These scripts assist in uploading an entire directory onto swift. They were intended for directories containing millions of files up to several terabytes large.
- Python 2.7+
- python-mysqldb
- Python Swiftclient
- MySQL database
- The following environment variables
- OS_AUTH_URL
- OS_USERNAME
- OS_TENANT_NAME
- MYSQL_HOST
- MYSQL_USER
- MYSQL_PASSWD
- MYSQL_DB
Step 1. Index target directory with prepareupload.py
$ python prepareupload.py PathTodirectory MysqlTableName
This creates a table MysqlTableName and populates it with paths to all files in PathToDirectory. It outputs the following log files:
- MysqlTableName.prepare.error.log # Will log any file path that failed when written to the database.
- MysqlTableName.prepare.out # A real time log file as file paths are being parsed.
While the above command is running, in a new tab run the following command to watch the progress of the parsing:
$ tail -f MysqlTableName.prepare.out
Step 2. Upload files as stored in step 1.
$ python bulkupload.py containername MysqlTableName 3
This creates 3 processes that reads from MysqlTableName and uploads files into the container containername. If the upload process is stopped, it can be re-run and continue uploading without reuploading already uploaded files. Increase 3 to an appropriate number that your CPU can handle for faster speeds.
This script outputs the following files:
- MysqlTableName.upload.out # Real time progress of upload
- MysqlTableName.error.log # Logs failed uploads
- MysqlTableName.report.log # Created when upload is complete with summary of results.

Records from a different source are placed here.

/-
Origin: expansion seat `planner-pub-hodgecm-pv03-g5-0`, handover #1 2026-08-18T08:36:26Z (`HOME/pub-hodgecm-pv03-g5/lean/Pv03g5/ThetaUiso.lean`, md5 48b68c2b, 654 lines);
landed by the gen-7 packager in gate run 27 as `HodgeCM/Model/ToyG2/ThetaUiso.lean` (verbatim).
-/
/-
# HodgeCM.Model.ToyG2.ThetaUiso — single eigenvectors of the period leaf are isotypic theta classes

pub-hodgecm cell, seat `planner-pub-hodgecm-pv03-g5-0` (DAG-node prover #03, generation 5), 2026-08-18.
Item (R2-a) of `pub-hodgecm-toy-g2/DESIGN.md` §8 ("Theta vectors, Uiso") for the generation-2 toy universes on the period
leaves — `toyUniverse₂ d t` (`HodgeCM.Model.ToyG2.PeriodLeaf`) and the GOOD-object universe `toyUniverse₃ d t`
(`HodgeCM.Model.ToyG2.Universe3`, the live candidate model) — whose period surface at `(L, ι₁)` is the block object on the
period leaf `P(L, ι₁) = ∏_{q ∈ Q(L,ι₁)} M_{Θ_q}`, `M_Θ = A_{(L,Θ₀)} × ⋯ × A_{(L,Θ₃)}`.

CONTENT (linear algebra only — no analytic side, and no `ThetaModel` structure, which stays with the model's owner):

* §1 `extC_eps_eq_sum` — the EXACT eigen-decomposition along a field embedding `m : F →+* F'`:
  `(ℂ ⊗ m)(eps_F τ) = Σ_{τ' ∘ m = τ} eps_{F'} τ'`, its `x`-twist `(1 ⊗ x)·(ℂ ⊗ m)(eps_F τ) = Σ_{τ' ∘ m = τ} τ'(x) eps τ'`,
  and the DUAL-BASIS INVERSION `Σ_n τ₀(d_n) • ((1 ⊗ b_n)·(ℂ ⊗ m)(eps_F τ)) = eps_{F'} τ₀` for `τ₀ ∘ m = τ`
  (`d, b` the trace-dual bases of `HodgeCM.Model.Toy.CMIdempotent`; duality `ToyG2.EigenForms.sum_emb_dF_mul_emb_bF`).
* §2 `indType j Φ` — the CM type of `L` INDUCED from a CM type `Φ` of `K` along `j : K →+* L` (`θ ∈ indType j Φ ↔ θ ∘ j ∈ Φ`);
  the pair-sum identity is inherited, so a pair-sum quadruple `Ψ` over `K` all of whose members contain `σ = ι₁ ∘ j`
  induces an admissible index `qInd ∈ Q(L, ι₁)` (`ToyG2.PeriodLeaf.QIdx`), with `ΘOf (eQ qInd) i = indType j (Ψ i)`.
* §3 the slot maps `a ↦ x · j(a)` into slot `i` of `M_Θ` (`slotLin`) — Hodge as soon as `Θ i = indType j Ψ` (`slotLin_isHodge`).
* §4 (universe-free core, over generation-1 objects and `Hom₂`) the slot morphisms `m_{k,i,x} : P(L,ι₁) → A_{(K,Ψ)}`
  (`leafMor`; admissible because the target is block-free, `Obj₂.Hom₂.ofHom`, exactly as `ToyG2.InputsWitness.morAt`); the
  SINGLE eigenvector `E_{k,i,τ'} = eCls k i τ'` (`eps τ'` in slot `i` of block `k`, as a degree-one class); the PULL-BACK
  FORMULA `(⋀¹ m_{k,i,x})_ℂ (gen_σ) = Σ_{τ' ∘ j = σ} τ'(x) • E_{k,i,τ'}` (`map_leafLin_gen`); the dual-basis inversion
  `E_{k,i,τ₀} = Σ_n τ₀(d_n) • (⋀¹ m_{k,i,b_n})_ℂ (gen_σ)` for `τ₀` over `σ` (`eCls_eq_sum_map_leafLin_gen`); and
  `E ∧ E' ≠ 0` for two distinct single eigenvectors (`wedge_eCls_ne_zero`, a 2×2 coordinate minor `ιMulti_eVec_ne_zero`).
* §5₂ / §5₃ the universe-level statements for `U = toyUniverse₂ d t` / `toyUniverse₃ d t` (proofs = the core by `rfl`-transport):
  `pullC_leafMor_gen`, **single eigenvectors are isotypic** `E_{k,i,τ₀} ∈ U.Uiso Γ K Ψ σ` for every `τ₀` over `σ ∈ Ψ`
  (`eCls_mem_uiso₂/₃` — the "use single eigenvectors" line of DESIGN.md §5 made kernel), `U.cup2C … E E' ≠ 0`
  (`cup_eCls_ne_zero₂/₃`), and, for the candidate theta sets `thetaSet₂/₃` (`E_{qInd(j),i,ι₁}` over the `j` with `ι₁ ∘ j = σ`),
  `thetaSet ⊆ U_iso` (`thetaSet_sub_uiso₂/₃`) and the wedge non-vanishing (`thetaSet_wedge₂/₃`), i.e. the two `ThetaModel.Inputs`
  fields that only see `H¹` — `Open_thetaSub` / `Open_thetaWedge` — for ANY theta model on `U` with these theta sets
  (`open_thetaSub_of_theta_eq₂/₃`, `open_thetaWedge_of_theta_eq₂/₃`).

No placeholders, no new axioms, nothing cited; imports `HodgeCM.Model.ToyG2.{PeriodLeaf, EigenForms, Universe3}` (toy-g2, run 26)
and `HodgeCM.Model.ToyG2.InputsWitness` (pv03-g4, run 26; for `extC`, `jT`, `ιMulti_two_ne_zero`).
-/
import Mathlib
import Summits.HodgeConjecture.HodgeCM.Model.ToyG2.PeriodLeaf
import Summits.HodgeConjecture.HodgeCM.Model.ToyG2.EigenForms_2
import Summits.HodgeConjecture.HodgeCM.Model.ToyG2.Universe3
import Summits.HodgeConjecture.HodgeCM.Model.ToyG2.InputsWitness_2

namespace HodgeCM.ToyG2.ThetaUiso

open HodgeCM.Toy HodgeCM.Toy.CMPresentation HodgeCM.ToyG2 HodgeCM.ToyG2.Obj₂
open HodgeCM.ToyG2.InputsWitness (extC extC_tmul extC_eq_baseChange extC_eps_eigen extC_injective jT
  ιMulti_two_ne_zero)
open Literature.AlgebraicGeometry.Motives
open scoped TensorProduct
open exteriorPower

noncomputable section

/-! ### 1. Exact eigen-decomposition along a field embedding -/

section Ext

variable {F F' : Type*} [Field F] [NumberField F] [Field F'] [NumberField F'] (m : F →+* F')

omit [NumberField F] in
/-- `(z ⊗ y) · eps τ' = (z τ'(y)) • eps τ'` -/
lemma tmul_mul_eps' (τ' : F' →+* ℂ) (z : ℂ) (y : F') :
    (z ⊗ₜ[ℚ] y) * eps F' τ' = (z * τ' y) • eps F' τ' := by
  have h : z ⊗ₜ[ℚ] y = z • ((1 : ℂ) ⊗ₜ[ℚ] y) := by
    rw [TensorProduct.smul_tmul', smul_eq_mul, mul_one]
  rw [h, smul_mul_assoc, tmul_mul_eps, smul_smul]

To check the progress of the upload, run the following command:
$ tail -f MysqlTableName.upload.out
####path-cutoff
Example:
$ python bulkupload.py containername MysqlTableName 3 path-cutoff
When uploading a directory from your filesystem, the folder structure is maintained. But sometimes you may not need the entire path. Say you have files in /Users/John/Doe/assets. By using Doe as your path-cutoff, only the directory structure under assets will be maintained.